7.3.04

Danny Morrison - Irish Republican News - Francis Hughes

**Posted on the board by Joy

The volunteer is not a song nor poem but spoken word , written by Gerry O'Glacain, Irish Brigade.

THE VOLUNTEER

The gunfire split the still night air,
and from my side the blood flowed red.
Informer's work had been well done; an ambush had been laid.
My comrades turned back to my aid. I waved them on again.
Escape for me was hopeless. Why should they die in vain?
The soldiers soon around me stood. Their unit I could guess.
Their blackened faces could not disguise the hated SAS.
"Finish him off." I heard one say as a gun moved toward my head.
"Tomorrow they'll all sing about another fenian dead."

"Just drop those guns down gently," a voice came from the dark.
They wheeled and fired a volley, but it seemed they missed their mark.
The stranger stood before them now with eyes that seemed alight.
The cowards turned and quickly fled as he raised his armalite.
His face somewhere I'd seen before, but I couldn't tell just where,
but I knew from his green battledress he was a volunteer.
He never said a word to me as we moved off through the night.
I was hoisted 'cross his shoulders, a burden which seemed light.
"You'll be safe here," at last he said , as a cottage door drew near.
"They're friends of mine, though we haven't met for many a lonely year.
He laid me gently down beside a wall of slate and stone.
I turned to thank my comrade brave, but found I was alone.

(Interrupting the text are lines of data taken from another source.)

/-
Copyright (c) 2026. Released under the Apache 2.0 license.
-/
import Literature.NumberTheory.EllipticCurves.ManinConstantQuadraticTwistCremonaRangeProofs
import HarnessLib

/-!
# `|c₀(𝒜)| = 1` by twist-descent to a LEVEL-BOUNDED Manin datum — the level bound made GENERIC
# (`B`): the theorems of `ManinConstantQuadraticTwistCremonaRangeProofs.lean` with the fact `h26`
# (Agashe–Ribet–Stein 2006 Thm. 2.6, bound `130000`) replaced by a displayed hypothesis `hB` at
# bound `B`

[Proofs] Theorems only (no definition, no named fact; D-0026). Topic
`Literature/NumberTheory/EllipticCurves`; namespace `Literature.NumberTheory.EllipticCurves.ModularForms`.

`ManinConstantQuadraticTwistCremonaRangeProofs.lean` (the booked road T-TWIST-CRE) reads the `Γ₀`
twist step `c₀(𝒜) ∣ c(D')` (`maninConstant_dvd_of_charTwist_gamma0`) GLOBALLY against ONE
level-bounded Manin datum: Agashe–Ribet–Stein 2006 Thm. 2.6 (`h26`, Cremona: `c = 1` for every
optimal curve of conductor `≤ 130000`) at the partner class `𝒜'` (`𝒜 = 𝒜' ⊗ χ_{q*}`, `𝒜'` semistable
at the odd `q`). The partner's conductor is `N/q²` (type `I₀*` at `q`) or `N/q` (type `I_ν*`,
`ν ≥ 1`); with the bound `130000` the `I_ν*` key at `q = 3` stops at `N ≤ 390000`.

This file makes the level bound a PARAMETER `B : ℕ`. Every theorem of the booked file is re-proved
with the SAME proof text, the same inputs and the same citations at the point of use, the fact
`h26` being replaced by the displayed hypothesis
`hB : ∀ W' (globally minimal) D' (X₀(N')-datum with Λ_{E'} ⊆ c·Λ_f), N' ≤ B → |c(D')| = 1`
— the common SHAPE of the tree's level-bounded Manin data
(`AgasheRibetStein2006.cremona_abs_maninConstant_eq_one_of_level_le`, `B = 130000`, PUB;
`cremona_abs_maninConstant_eq_one_of_level_le_300000`, refereed-secondary citing the database
(Česnavičius–Neururer–Saha 2024 §1 / [Cre19]); `cremona_abs_maninConstant_eq_one_of_level_le_400000`,
Cremona's DETERMINED range, the named input of record (referee A ROUND 325);
`cremona_abs_maninConstant_eq_one_of_level_lt_500000`). The instances live in
`ManinConstantQuadraticTwistCremonaDeterminedRangeProofs.lean`; at `B = 130000` with `hB := h26`
the theorems below are, word for word, the booked ones. Nothing is booked here; tier words are the
referee's.

* `abs_maninConstant_eq_one_of_isTwistOf_conductorNorm_le_bound` — per (class, prime), displayed
  isogenous witness `W ∼ W' ⊗ χ_{q*}` (`W'` globally minimal, `N(W') ∣ N(W)`, `q² ∣ N(W)`,
  `q² ∤ N(W')`, `W` additive at `q`), `N(W') ≤ B` ⟹ `|c| = 1` for every lattice-optimal `X₀`-datum of
  every globally minimal `W₀ ∼ W`. Binders `hB hnf`.
* `abs_maninConstant_eq_one_of_twistSemistableWitnessAt_of_conductorNorm_le_bound` (`N(W') ≤ B·q`),
  `abs_maninConstant_eq_one_of_quadraticTwist_pStar_of_level_le_bound`,
  `abs_maninConstant_eq_one_of_isSemistableAt_quadraticTwist_pStar_of_level_le_bound`,
  `abs_maninConstant_eq_one_of_kodairaSymbolAt_eq_Istar_zero_of_level_le_bound` (`N ≤ B·q²`),
  `…_Istar_succ_of_level_le_bound`, `…_Istar_of_level_le_bound` (`N ≤ B·q`).
* `classAbsManinConstantEqOne_of_forall_exists_kodairaIstar_or_twist_of_level_le_bound B hB hnf W hcov`
  — the CLASS certificate; `classAbsManinConstantEqOne_of_forall_exists_kodairaIstar_of_level_le_bound`;
  binder form `not_dvd_maninConstant_of_forall_exists_kodairaIstar_or_twist_of_level_le_bound`.

What this is. A theorem assembled from printed results, printed nowhere as such: the `Γ₀` twisting
formula (Stevens 1989 Lemma (5.4) / Shimura 1971 Prop. 3.64), Stevens 1989 Lemma (5.2) (a tree
THEOREM, `stevens1989_neronLattice_quadraticTwist_oddPrime_holds`), the Néron mapping property,
modularity (`exists_isNewformOf`, to produce the optimal datum of the partner class:
`exists_optimal_modularParametrizationData_of_isNewformOf'` with `latticeEq_of_forall_modularDegree_le`),
and a level-bounded verification of `c = 1` for optimal curves supplied by the caller (`hB`).
Every input is cited at its use; `q = 2` is not treated (Stevens' `η`).

## References
* [AgasheRibetStein2006] A. Agashe, K. Ribet, W. A. Stein, *The Manin constant*, with an
  appendix by J. Cremona, Pure Appl. Math. Q. 2 (2006) 617–636: Thm. 2.6 (p. 619), appendix §5,
  Thm. 5.2 (p. 633) — the `B = 130000` datum and the method behind every bound.
* [Cremona2022ManinConstants] J. E. Cremona, *Manin constants and optimal curves*, `ecdata/manin.txt`
  (the `B = 400000` / `< 500000` data; `ManinConstantConductorLt500000.lean`).
* [Stevens1989] G. Stevens, *Stickelberger elements and modular parametrizations of elliptic
  curves*, Invent. Math. 98 (1989) 75–106: Lemma (5.2) p. 96, Lemma (5.4) p. 97.
* [Shimura1971] G. Shimura, *Introduction to the arithmetic theory of automorphic functions*
  (1971), Prop. 3.64.
* [EdixhovenManin1991] B. Edixhoven, Progr. Math. 89 (1991), §1 (typescript L96–101) and Prop. 2.
* [SilvermanATAEC1994] J. H. Silverman, *ATAEC*, IV.10.2, IV.10.4, IV.11.1 (table p. 368), Cor.
  IV.9.1 (Néron mapping property).
* [SilvermanAEC2009] J. H. Silverman, *AEC*, III.4, VII.5 Prop. 5.1, X.2 Ex. 10.16, X.5 Cor. 5.4.
* [CremonaAlgorithms1997] J. E. Cremona, *Algorithms for Modular Elliptic Curves*, 2nd ed., §3.9
  (twisting commutes with isogenies).
-/

noncomputable section
/-- `redHom` on `⟨a, b⟩` is `a + b s`. [folklore] -/
theorem redHom_mk (q : ℕ) (s : ZMod q) (hs : s * s = ((-1 : ℤ) : ZMod q)) (a b : ℤ) :
    redHom q s hs ⟨a, b⟩ = (a : ZMod q) + (b : ZMod q) * s := rfl

/-- **The kernel of a reduction map is the prime it kills**: if `p` is a prime of `ℤ[i]` with
`φ p = 0` for a ring homomorphism `φ` to a non-trivial ring, then `φ z = 0 ↔ p ∣ z`
(`(p)` is maximal in the PID `ℤ[i]`). [folklore] -/
theorem redHom_eq_zero_iff_of_prime {A : Type*} [CommRing A] [Nontrivial A] (φ : ℤ[i] →+* A)
    {p : ℤ[i]} (hp : Prime p) (hφp : φ p = 0) (z : ℤ[i]) : φ z = 0 ↔ p ∣ z := by
  have hmax : (Ideal.span {p}).IsMaximal := PrincipalIdealRing.isMaximal_of_irreducible hp.irreducible
  have hle : Ideal.span {p} ≤ RingHom.ker φ := by
    rw [Ideal.span_le, Set.singleton_subset_iff]; exact hφp
  have hne : RingHom.ker φ ≠ ⊤ := RingHom.ker_ne_top φ
  have heq : RingHom.ker φ = Ideal.span {p} := (hmax.eq_of_le hne hle).symm
  rw [← RingHom.mem_ker, heq, Ideal.mem_span_singleton]

/-- Reduction modulo `2 + i`: `i ↦ 3 ∈ 𝔽₅`. [folklore] -/
def red5a : ℤ[i] →+* ZMod 5 := redHom 5 3 (by decide)
/-- Reduction modulo `2 - i`: `i ↦ 2 ∈ 𝔽₅`. [folklore] -/
def red5b : ℤ[i] →+* ZMod 5 := redHom 5 2 (by decide)
/-- Reduction modulo `5 + 4i`: `i ↦ 9 ∈ 𝔽₄₁`. [folklore] -/
def red41a : ℤ[i] →+* ZMod 41 := redHom 41 9 (by decide)
/-- Reduction modulo `5 - 4i`: `i ↦ 32 ∈ 𝔽₄₁`. [folklore] -/
def red41b : ℤ[i] →+* ZMod 41 := redHom 41 32 (by decide)
/-- Reduction modulo `8 + 3i`: `i ↦ 46 ∈ 𝔽₇₃`. [folklore] -/
def red73a : ℤ[i] →+* ZMod 73 := redHom 73 46 (by decide)
/-- Reduction modulo `8 - 3i`: `i ↦ 27 ∈ 𝔽₇₃`. [folklore] -/
def red73b : ℤ[i] →+* ZMod 73 := redHom 73 27 (by decide)

/-- `red5a ⟨a, b⟩ = a + 3b`. [folklore] -/
theorem red5a_mk (a b : ℤ) : red5a ⟨a, b⟩ = (a : ZMod 5) + (b : ZMod 5) * 3 := rfl
/-- `red5b ⟨a, b⟩ = a + 2b`. [folklore] -/
theorem red5b_mk (a b : ℤ) : red5b ⟨a, b⟩ = (a : ZMod 5) + (b : ZMod 5) * 2 := rfl
/-- `red41a ⟨a, b⟩ = a + 9b`. [folklore] -/
theorem red41a_mk (a b : ℤ) : red41a ⟨a, b⟩ = (a : ZMod 41) + (b : ZMod 41) * 9 := rfl
/-- `red41b ⟨a, b⟩ = a + 32b`. [folklore] -/
theorem red41b_mk (a b : ℤ) : red41b ⟨a, b⟩ = (a : ZMod 41) + (b : ZMod 41) * 32 := rfl
/-- `red73a ⟨a, b⟩ = a + 46b`. [folklore] -/
theorem red73a_mk (a b : ℤ) : red73a ⟨a, b⟩ = (a : ZMod 73) + (b : ZMod 73) * 46 := rfl
/-- `red73b ⟨a, b⟩ = a + 27b`. [folklore] -/
theorem red73b_mk (a b : ℤ) : red73b ⟨a, b⟩ = (a : ZMod 73) + (b : ZMod 73) * 27 := rfl

/-- `red5a z = 0 ↔ (2 + i) ∣ z`. [folklore] -/
theorem red5a_eq_zero_iff (z : ℤ[i]) : red5a z = 0 ↔ g5a ∣ z :=
  redHom_eq_zero_iff_of_prime red5a prime_g5a (by decide) z
/-- `red5b z = 0 ↔ (2 - i) ∣ z`. [folklore] -/
theorem red5b_eq_zero_iff (z : ℤ[i]) : red5b z = 0 ↔ g5b ∣ z :=
  redHom_eq_zero_iff_of_prime red5b prime_g5b (by decide) z
/-- `red41a z = 0 ↔ (5 + 4i) ∣ z`. [folklore] -/
theorem red41a_eq_zero_iff (z : ℤ[i]) : red41a z = 0 ↔ g41a ∣ z :=
  redHom_eq_zero_iff_of_prime red41a prime_g41a (by decide) z
/-- `red41b z = 0 ↔ (5 - 4i) ∣ z`. [folklore] -/
theorem red41b_eq_zero_iff (z : ℤ[i]) : red41b z = 0 ↔ g41b ∣ z :=
  redHom_eq_zero_iff_of_prime red41b prime_g41b (by decide) z
/-- `red73a z = 0 ↔ (8 + 3i) ∣ z`. [folklore] -/
theorem red73a_eq_zero_iff (z : ℤ[i]) : red73a z = 0 ↔ g73a ∣ z :=
  redHom_eq_zero_iff_of_prime red73a prime_g73a (by decide) z
/-- `red73b z = 0 ↔ (8 - 3i) ∣ z`. [folklore] -/
theorem red73b_eq_zero_iff (z : ℤ[i]) : red73b z = 0 ↔ g73b ∣ z :=
  redHom_eq_zero_iff_of_prime red73b prime_g73b (by decide) z

/-- **The quadratic-residue bit is additive on the digits of `p`-units** for a reduction map
whose kernel is `(p)`. [folklore] -/
theorem qrBitZMod_redHom_mul {q : ℕ} [Fact q.Prime] (φ : ℤ[i] →+* ZMod q)
    {p : ℤ[i]} (hker : ∀ z, φ z = 0 ↔ p ∣ z) (c d : ℤ[i]) (hc : ¬ p ∣ c) (hd : ¬ p ∣ d) :
    qrBitZMod q (φ (c * d)) = qrBitZMod q (φ c) + qrBitZMod q (φ d) := by
  rw [map_mul]
  exact qrBitZMod_mul (fun h => hc ((hker c).mp h)) (fun h => hd ((hker d).mp h))
import Mathlib
import HarnessLib
import Literature.Analysis.FluidPDE.SelfSimilar
import Literature.Analysis.FluidPDE.VectorCalculus
import Literature.Analysis.FluidPDE.Vorticity
import Summits.NavierStokesRegularity.NavierStokesRegularity.Theses.ThreadingFlux

/-!
# Crux idea «flux-starved-dipoles» — typed sketch (planner ns-idea-15 g12, lens «negation»)

Crux: stmt-NavierStokesRegularity-1222 `…Theses.ThreadingFlux.PoloidalLiouville`; wall W1 = registered stub
`stub_scalarLiouville` (antidynamo skeleton v2, ns-idea-6; verbatim copy `KinematicShadow.WallShape`).
NS regularity is NOT proved; `PoloidalLiouville` ⟨1222⟩, `stub_scalarLiouville`, `KinematicShadowSteady/Ancient` (g6) are OPEN;
nothing in this file proves them.  Props + kernel-checked glue only, no `sorry`.

LABEL / SCOPE (critic ns-wall-crit-1 V28, PASS-WITH-PRICE, prices P1–P5 paid by ns-idea-15 g13): K1 `DipoleNeverSteady`,
K1′ `DipoleNeverAncient` and C2 `DipolarWindowIrrotational` are PAPER-proved (card §Proof) — the kernel holds ONLY the glue theorems and
the ring identity `averaged_cancellation` until `FluxStarvationSteady` / `FluxStarvation` land; SCOPE l = 1 ONLY — the flux identity (★)
has no c-independent analogue for l ≥ 2; `DipoleStratumOfWall` is CONDITIONAL on the antidynamo skeleton's two UNPROVED stubs
`StubToroidalPotential` and `StubConstantOfIrrotational` (named again in its docstring).

THE OBJECT.  The DIPOLE STRATUM of the wall / of g6's kinematic shadow: toroidal potentials that are affine–zonal on every
sphere about `x₀`, with an `r`-dependent amplitude AND AXIS,
    `T(x) = ⟪A(r), x − x₀⟫ / r + R(r)`,  `r = ‖x − x₀‖`,  `A : (0,∞) → ℝ³`, `R : (0,∞) → ℝ`,
equivalently the «turning Hill / shellular rigid-rotation» fields `B = ∇T × (x − x₀) = A(r) × ξ = Ω(r) × (x − x₀)`.
Three free functions of `r`; non-axisymmetric as soon as the axis `Â(r)` turns.

THE LEVER (flux starvation).  On a dipolar sphere the loop law (radial part of (E1)) makes the radial drift `u_r = M(c,r)/r`
a function of the latitude `c = T|_{S_r}`; the reduced scalar law (tangential part of (E1)) and incompressibility, AVERAGED over
the latitude circles of the moving axis, give the c-INDEPENDENT identity `(a − r a′)·M = −r²(ℓ − ∂ₜa)` (`a = ‖A‖`,
`ℓ = ⟪A″ + (2/r)A′ − (2/r²)A, Â⟫ = a″ + 2a′/r − 2a/r² − a‖Â′‖²`); zero net flux of `u` through `S_r` then forces `M ≡ 0` on every
NON-SOLID dipolar sphere (`a ≠ r a′`) and `ℓ = ∂ₜa` on all of `{a > 0}` — for EVERY `C¹` incompressible drift, bounded or not,
coupled to `T` or not.  Consequences typed below:
* `DipoleNeverSteady` (K1, paper-proved): no steady dipole is maintained by any incompressible drift on ℝ³ — the amplitude
  `w = r a` is convex (`w″ = (2/r² + ‖Â′‖²) w`), `w(0⁺) = 0`, `w ≤ C r`: impossible (`ConvexEndgame`); kernel composition
  `dipoleNeverSteady_of : AmplitudeLawSteady → ConvexEndgame → DipoleNeverSteady`.
* `DipoleNeverAncient` (K1′, paper-proved): the ancient version — `q = a/r` is a non-negative ancient subcaloric function of the
  radial heat equation in ℝ⁵ with `q ≤ C/r`; parabolic mean value kills it.
* `SphereTangentUnthreadedVanishes` (L0, classical Mie/Backus): an incompressible field tangent to the spheres of a shell and
  unthreaded there vanishes there (tangent + solenoidal ⇒ surface stream function ψ; radial vorticity = −Δ_{S}ψ = 0 ⇒ ψ const).
* `NonSolidDipolarShellAtRest` (= flux starvation + L0, kernel glue `nonSolidDipolarShellAtRest_of`) and the NS-side corollary
  `DipolarWindowIrrotational` (paper): an unthreaded incompressible flow whose own toroidal potential is dipolar on every sphere
  on a time window is irrotational there — the dipole stratum of W1 AND of W2 (27585) is EMPTY, not merely rigid, on windows,
  without analyticity, ancientness, jets or KNSS.
Distinct from: g6 rungs A/A′/C (r-RIGID profile classes, head transport at the far end); ns-idea-13 `CapSym.TwistedCapNoTwist`
(Biot–Savart-COUPLED, radial part of (E1) only ⇒ no twist, then KNSS); g3 `PureDegreeShapeRigidity` (order-one JETS at an
analytic centre).  Here: arbitrary drift, tangential part of (E1) + zero flux, global in `r`, no analyticity.
-/

set_option linter.dupNamespace false

namespace Summit.NavierStokesRegularity.NavierStokesRegularity.Cruxes.PoloidalLiouville.FluxStarvedDipole

open scoped Topology RealInnerProductSpace
open Filter Set Function

local notation "E" => EuclideanSpace ℝ (Fin 3)

/-! ### The laws (verbatim shapes of g6's `KinematicShadow.SteadyKinematicLawOn` / `KinematicLaw`, restated here so that this
file does not depend on the build state of another Cruxes workfile; items are deduplicated by signature) -/

/-- The STEADY KINEMATIC LAW on `U` (= `KinematicShadow.SteadyKinematicLawOn`, verbatim): (E1) with `∂ₜT = 0` for a drift `u`
and a potential `T`, i.e. the steady induction equation for `B = ∇T × (x − x₀)` written on the potential. -/
def SteadyKinematicLawOn (u : E → E) (T : E → ℝ) (x₀ : E) (U : Set E) : Prop :=
  ∀ x ∈ U,
    Literature.Analysis.FluidPDE.cross
        (gradient (fun z => inner ℝ (u z) (gradient T z) - Laplacian.laplacian T z) x) (x - x₀) =
      Literature.Analysis.FluidPDE.cross (gradient (fun z => inner ℝ (u z) (z - x₀)) x) (gradient T x)

/-! ### The stratum -/

/-- The DIPOLE (affine–zonal, turning-axis) toroidal potential about `x₀` with moment curve `A` and radial part `R`:
`T(x) = ⟪A(‖x−x₀‖), x−x₀⟫/‖x−x₀‖ + R(‖x−x₀‖)` (junk value `R 0` at `x₀`; every law below is imposed on `{x₀}ᶜ`). -/
noncomputable def dipolePotential (x₀ : E) (A : ℝ → E) (R : ℝ → ℝ) : E → ℝ :=
  fun x => inner ℝ (A ‖x - x₀‖) (x - x₀) / ‖x - x₀‖ + R ‖x - x₀‖

/-- Time-dependent dipole potential, slice by slice. -/
noncomputable def dipolePotentialT (x₀ : E) (A : ℝ → ℝ → E) (R : ℝ → ℝ → ℝ) : ℝ → E → ℝ :=
  fun t => dipolePotential x₀ (A t) (R t)

/-- The amplitude `w(r) = r·‖A(r)‖` of a dipole (`= r·a(r)`; `‖B‖ ≤ a` on `S_r`). -/
noncomputable def amplitude (A : ℝ → E) : ℝ → ℝ := fun r => r * ‖A r‖

/-- A dipolar sphere `S_r(x₀)` is SOLID when `a(r) = r·a′(r)` (locally `a = C·r`: Hill-type cores `B = C·Â(r) × (x − x₀)`);
flux starvation bites exactly on the non-solid spheres. -/
def IsNonSolidAt (A : ℝ → E) (r : ℝ) : Prop :=
  A r ≠ 0 ∧ r * deriv (fun s => ‖A s‖) r ≠ ‖A r‖

/-- The time-dependent kinematic law (E1) on a time set `S` (g6's `KinematicLaw` is the case `S = (−∞,0)`): the induction
equation for `B = ∇T × (x − x₀)` under the drift `u`, written on the potential, on `S × {x₀}ᶜ`. -/
def KinematicLawOn (S : Set ℝ) (u : ℝ → E → E) (T : ℝ → E → ℝ) (x₀ : E) : Prop :=
  ∀ t ∈ S, ∀ x, x ≠ x₀ →
    Literature.Analysis.FluidPDE.cross
        (gradient (fun z => deriv (fun s => T s z) t + inner ℝ (u t z) (gradient (T t) z)
          - Laplacian.laplacian (T t) z) x) (x - x₀) =
      Literature.Analysis.FluidPDE.cross (gradient (fun z => inner ℝ (u t z) (z - x₀)) x) (gradient (T t) x)

/-! ### Flux starvation (the lever) -/

/-- FLUX STARVATION, steady form (paper-proved, card §Proof steps 1–3): a `C¹` incompressible drift `u` maintaining a steady
dipole potential is TANGENT to every non-solid dipolar sphere.  Proof: loop law `⟪u, x−x₀⟫ = M(c,r)` on latitude circles
(radial part of (E1)); reduced scalar law `ΔT − ⟪u,∇T⟫ = N(c,r)`, `N_c = M_r/r` (tangential part); the incompressibility
condition averaged over the latitude circles of `Â(r)` collapses (the `M_c`- and `M_r`-terms cancel) to `(a − r a′)M = −r²ℓ`,
c-independent; zero flux `∮_{S_r}⟪u, ξ⟫ = 0` ⇒ `M(·,r) = 0` whenever `a(r) ≠ r a′(r)`.  No bound on `u`, no coupling
`curl u = ∇T × (x−x₀)`, no smoothness of `T` at `x₀`. -/
def FluxStarvationSteady : Prop :=
  ∀ (u : E → E) (x₀ : E) (A : ℝ → E) (R : ℝ → ℝ),
    ContDiff ℝ 1 u → Literature.Analysis.FluidPDE.VectorCalculus.IsDivFree u →
    ContDiffOn ℝ 3 A (Set.Ioi 0) → ContDiffOn ℝ 3 R (Set.Ioi 0) →
    SteadyKinematicLawOn u (dipolePotential x₀ A R) x₀ ({x₀}ᶜ : Set E) →
    ∀ r > 0, IsNonSolidAt A r → ∀ x, ‖x - x₀‖ = r → inner ℝ (u x) (x - x₀) = 0

/-- FLUX STARVATION, time-dependent form on a time set `S` (paper-proved; the `∂ₜT`-term only shifts `ℓ ↦ ℓ − ∂ₜa` in the
c-independent identity, so the conclusion is unchanged): at each time, the drift is tangent to every non-solid dipolar sphere. -/
def FluxStarvation : Prop :=
  ∀ (S : Set ℝ) (u : ℝ → E → E) (x₀ : E) (A : ℝ → ℝ → E) (R : ℝ → ℝ → ℝ), IsOpen S →
    (∀ t ∈ S, ContDiff ℝ 1 (u t)) → (∀ t ∈ S, Literature.Analysis.FluidPDE.VectorCalculus.IsDivFree (u t)) →
    ContDiffOn ℝ 3 (Function.uncurry A) (S ×ˢ Set.Ioi 0) → ContDiffOn ℝ 3 (Function.uncurry R) (S ×ˢ Set.Ioi 0) →
    KinematicLawOn S u (dipolePotentialT x₀ A R) x₀ →
    ∀ t ∈ S, ∀ r > 0, IsNonSolidAt (A t) r → ∀ x, ‖x - x₀‖ = r → inner ℝ (u t x) (x - x₀) = 0

/-- KERNEL (the algebraic heart of (★), card §Proof step 3): after averaging over a latitude circle, `r²a·[r⁻²(M + r a′ z M_c + r M_r)]
+ r·[r(ℓ − ∂ₜa) − a′M − a a′ z M_c − a M_r] = (a − r a′)·M + r²(ℓ − ∂ₜa)` — every `M_c`- and `M_r`-term cancels, which is why the
identity is independent of the latitude `c`. -/
theorem averaged_cancellation (M Mc Mr a a' z r ℓ dta : ℝ) :
    (a * M + r * a * a' * z * Mc + r * a * Mr) + r * (r * (ℓ - dta) - a' * M - a * a' * z * Mc - a * Mr)
      = (a - r * a') * M + r ^ 2 * (ℓ - dta) := by
  ring

/-- KERNEL (card §Proof step 4): the amplitude bookkeeping `w = r·a`: `r·(a″ + 2a′/r − 2a/r²) = w″ − 2w/r²` with `w″ = r a″ + 2a′`,
as a polynomial identity after clearing `r ≠ 0`. -/
theorem amplitude_bookkeeping (a a1 a2 r : ℝ) (hr : r ≠ 0) :
    r * (a2 + 2 * a1 / r - 2 * a / r ^ 2) = (r * a2 + 2 * a1) - 2 * (r * a) / r ^ 2 := by
  field_simp

/-! ### K1: no steady dipole is maintained by any incompressible drift -/

/-- AMPLITUDE LAW (paper-proved, card §Proof step 4): with `M ≡ 0` on non-solid spheres and `ℓ = 0` on all of `{a > 0}`
(flux starvation; at solid points the identity `(a − ra′)M = −r²ℓ` gives `ℓ = 0` directly), the amplitude `w = r·a` satisfies
`w″ = (2/r² + ‖Â′‖²)·w ≥ 2w/r²` wherever `A ≠ 0` — typed as the inequality the endgame consumes. -/
def AmplitudeLawSteady : Prop :=
  ∀ (u : E → E) (x₀ : E) (A : ℝ → E) (R : ℝ → ℝ),
    ContDiff ℝ 1 u → Literature.Analysis.FluidPDE.VectorCalculus.IsDivFree u →
    ContDiffOn ℝ 3 A (Set.Ioi 0) → ContDiffOn ℝ 3 R (Set.Ioi 0) →
    SteadyKinematicLawOn u (dipolePotential x₀ A R) x₀ ({x₀}ᶜ : Set E) →
    ∀ r > 0, A r ≠ 0 →
      ContDiffAt ℝ 2 (amplitude A) r ∧ 2 * amplitude A r / r ^ 2 ≤ iteratedDeriv 2 (amplitude A) r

When next I woke, I found myself with a family staunch and true.
I told them of my comrade strange, but it seemed they already knew.
I gazed upon that parlour wall and things came clear at last,
and I thought of songs and stories heard often in the past,
and I knew then that our struggle was a fight we could not lose
for beneath his picture there I read " IN MEMORY OF FRANCIS HUGHES."